もしニューヨークの職人だからオールド楽器に精通していると考えるのなら完全な思い違いです。普通のものすらちゃんと作れない人がグランチーノというちょっとマイナーな名前を出すことで何か「通」ぶっているように感じます。

私ならこのようなニスの色なら大失敗として恥ずかしくて消してしまいたい過去となるでしょう。


私はまずプロフェッショナルとしてはスタンダードなものを美しく早く作れることでプロとして認められるべきだと思います。研究や工夫をするのはそれからでしょう。

実際にあったことです。
ヴァイオリン製作を数年学んだくらいの職人がどこかの博物館で古い楽器を研究して作ったとプレゼンテーションしていました。一般の人はそこら辺にある楽器よりも優れているように思うでしょう。

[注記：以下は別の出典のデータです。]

/-- a diagonal operator on a basis vector: `a·e_x = a(x)e_x`. [cite: Balaban1984PropagatorsII, (2.7) p.224, dictionary] -/
theorem aE_single (c : BondIdx (domT hN D hk) → ℝ) (x : BondIdx (domT hN D hk)) :
    aE (domT hN D hk) c (EuclideanSpace.single x (1 : ℝ)) = c x • EuclideanSpace.single x (1 : ℝ) := by
  refine PiLp.ext fun i => ?_
  rw [aE_apply, PiLp.smul_apply, smul_eq_mul]
  by_cases h : i = x
  · subst h; rfl
  · have h0 : (EuclideanSpace.single x (1 : ℝ)) i = 0 := by
      rw [show (EuclideanSpace.single x (1 : ℝ)) i = if i = x then 1 else 0 from PiLp.single_apply _ _ _ _ _, if_neg h]
    rw [h0, mul_zero, mul_zero]

/-- **the sandwich formula**: `⟪e_x, a·S·a e_{x′}⟫ = a(x)a(x′)⟪e_x, S e_{x′}⟫` for a diagonal `a`. [cite: Balaban1984PropagatorsII, (2.81) p.237 («A_Λ = ΛAΛ»)] -/
theorem inner_single_sandwich (c : BondIdx (domT hN D hk) → ℝ) (S : BondIdxSpace (domT hN D hk) →ₗ[ℝ] BondIdxSpace (domT hN D hk))
    (x x' : BondIdx (domT hN D hk)) :
    ⟪EuclideanSpace.single x (1 : ℝ), aE (domT hN D hk) c (S (aE (domT hN D hk) c (EuclideanSpace.single x' (1 : ℝ))))⟫_ℝ =
      c x * c x' * ⟪EuclideanSpace.single x (1 : ℝ), S (EuclideanSpace.single x' (1 : ℝ))⟫_ℝ := by
  rw [← inner_aE_left, aE_single, aE_single, map_smul, real_inner_smul_left, real_inner_smul_right, mul_assoc]

variable {cf : ℝ} (hcf : cf ≠ 0) {w : BondIdx (domT hN D hk) → ℝ} (hw : ∀ i, 0 < w i)

/-- `QGQ*` is symmetric. [cite: Balaban1984PropagatorsII, (2.35) p.228] -/
theorem qgq_symm (a b : BondIdxSpace (domT hN D hk)) :
    ⟪QE (domT hN D hk) (GE (domT hN D hk) hcf hw (QsE (domT hN D hk) a)), b⟫_ℝ =
      ⟪a, QE (domT hN D hk) (GE (domT hN D hk) hcf hw (QsE (domT hN D hk) b))⟫_ℝ := by
  rw [real_inner_comm, ← inner_QsE_left, ← inner_GE_left, real_inner_comm, inner_QsE_left]

/-- **THE CONJUGATED OPERATOR `Tc = Λ⁻¹(QGQ*)Λ⁻¹`** on `L²` of all index bonds. [cite: Balaban1984PropagatorsII, (2.81) p.237, p.248] -/
def Tc : BondIdxSpace (domT hN D hk) →ₗ[ℝ] BondIdxSpace (domT hN D hk) :=
  Linv hN D hk cf ∘ₗ (QE (domT hN D hk) ∘ₗ GE (domT hN D hk) hcf hw ∘ₗ QsE (domT hN D hk)) ∘ₗ Linv hN D hk cf

/-- unfolding. [cite: Balaban1984PropagatorsII, (2.81) p.237] -/
theorem Tc_apply (v : BondIdxSpace (domT hN D hk)) :
    Tc hN D hk hcf hw v = Linv hN D hk cf (QE (domT hN D hk) (GE (domT hN D hk) hcf hw (QsE (domT hN D hk) (Linv hN D hk cf v)))) := rfl

/-- `Tc` is symmetric. [cite: Balaban1984PropagatorsII, (2.81) p.237; Balaban1983RegularityDecay, (5.6) p.594] -/
theorem Tc_symm (a b : BondIdxSpace (domT hN D hk)) : ⟪Tc hN D hk hcf hw a, b⟫_ℝ = ⟪a, Tc hN D hk hcf hw b⟫_ℝ := by
  rw [Tc_apply, Tc_apply, Linv, inner_aE_left, qgq_symm, ← inner_aE_left]

/-- **the entries of `Tc`**: `⟪e_i, Tc e_{i′}⟫ = Λ_i⁻¹Λ_{i′}⁻¹·X(i, i′)`. [cite: Balaban1984PropagatorsII, (2.81) p.237] -/
theorem inner_single_Tc (x x' : BondIdx (domT hN D hk)) :
    ⟪EuclideanSpace.single x (1 : ℝ), Tc hN D hk hcf hw (EuclideanSpace.single x' (1 : ℝ))⟫_ℝ =
      (lam hN D hk cf x)⁻¹ * (lam hN D hk cf x')⁻¹ * X hN D hk hcf hw x x' := by
  rw [Tc_apply, Linv, X_eq_inner]
  exact inner_single_sandwich hN D hk _ (QE (domT hN D hk) ∘ₗ GE (domT hN D hk) hcf hw ∘ₗ QsE (domT hN D hk)) x x'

我々が見れば、単なる下手くそな未熟な職人でオリジナルとは似ても似つかないし、おそらくスタンダードなものもちゃんと作れる腕ではないでしょう。

「博物館で見た」というだけで良い楽器が作れるなら、だれでもストラディバリを作ることができます。

修行にかかる時間よりも旅行にかかる時間のほうがはるかに短くて済みます。

こんな事がまかり通るのが今の時代です。プロとして通用する腕が無く、博物館で見たというだけではただの趣味です。プロではありません。
でも口がうまければ通用する時代です。


このビオラの所有者のプロの演奏者の方は、私がこの前作ったビオラを試してとても気に入ったそうです。30年弾き込んだんビオラに対して、出来立てほやほやのビオラですからどれだけ潜在能力があるかというわけです。
胴体のサイズはずっと小さいのにですよ。



オレンジのニスの楽器のメンテナンスも目には優しくはありませんが、徐々に古くなっているのでもう新品の時のように直すのは無理で、過去の修復の跡も無数にできて古びた感じとして残そうとしています。何年か前からはそのような修理の方針です。



次の話題です。
見習が作ったヴァイオリンを購入したいという人で赤いニスにしてほしいという依頼があります。

もっとひどいことになっています。
5回ニスを塗ったところですが強烈な色です。

とはいえ見習が作ったわりには悪くないでしょ?
教えれば誰にでもヴァイオリンは作れるのです。

これはオイルニスなので当たり前のように塗れていますが、これがアルコールニスならハケの跡が線になって残ってしまうので今頃はしま模様かまだら模様の楽器になっています。
それを直すだけで余計に1週間はかかってしまいます。オイルニスの良い所はその必要が無い所です。ムラが無いわけではありませんが、自然で目に馴染むものです。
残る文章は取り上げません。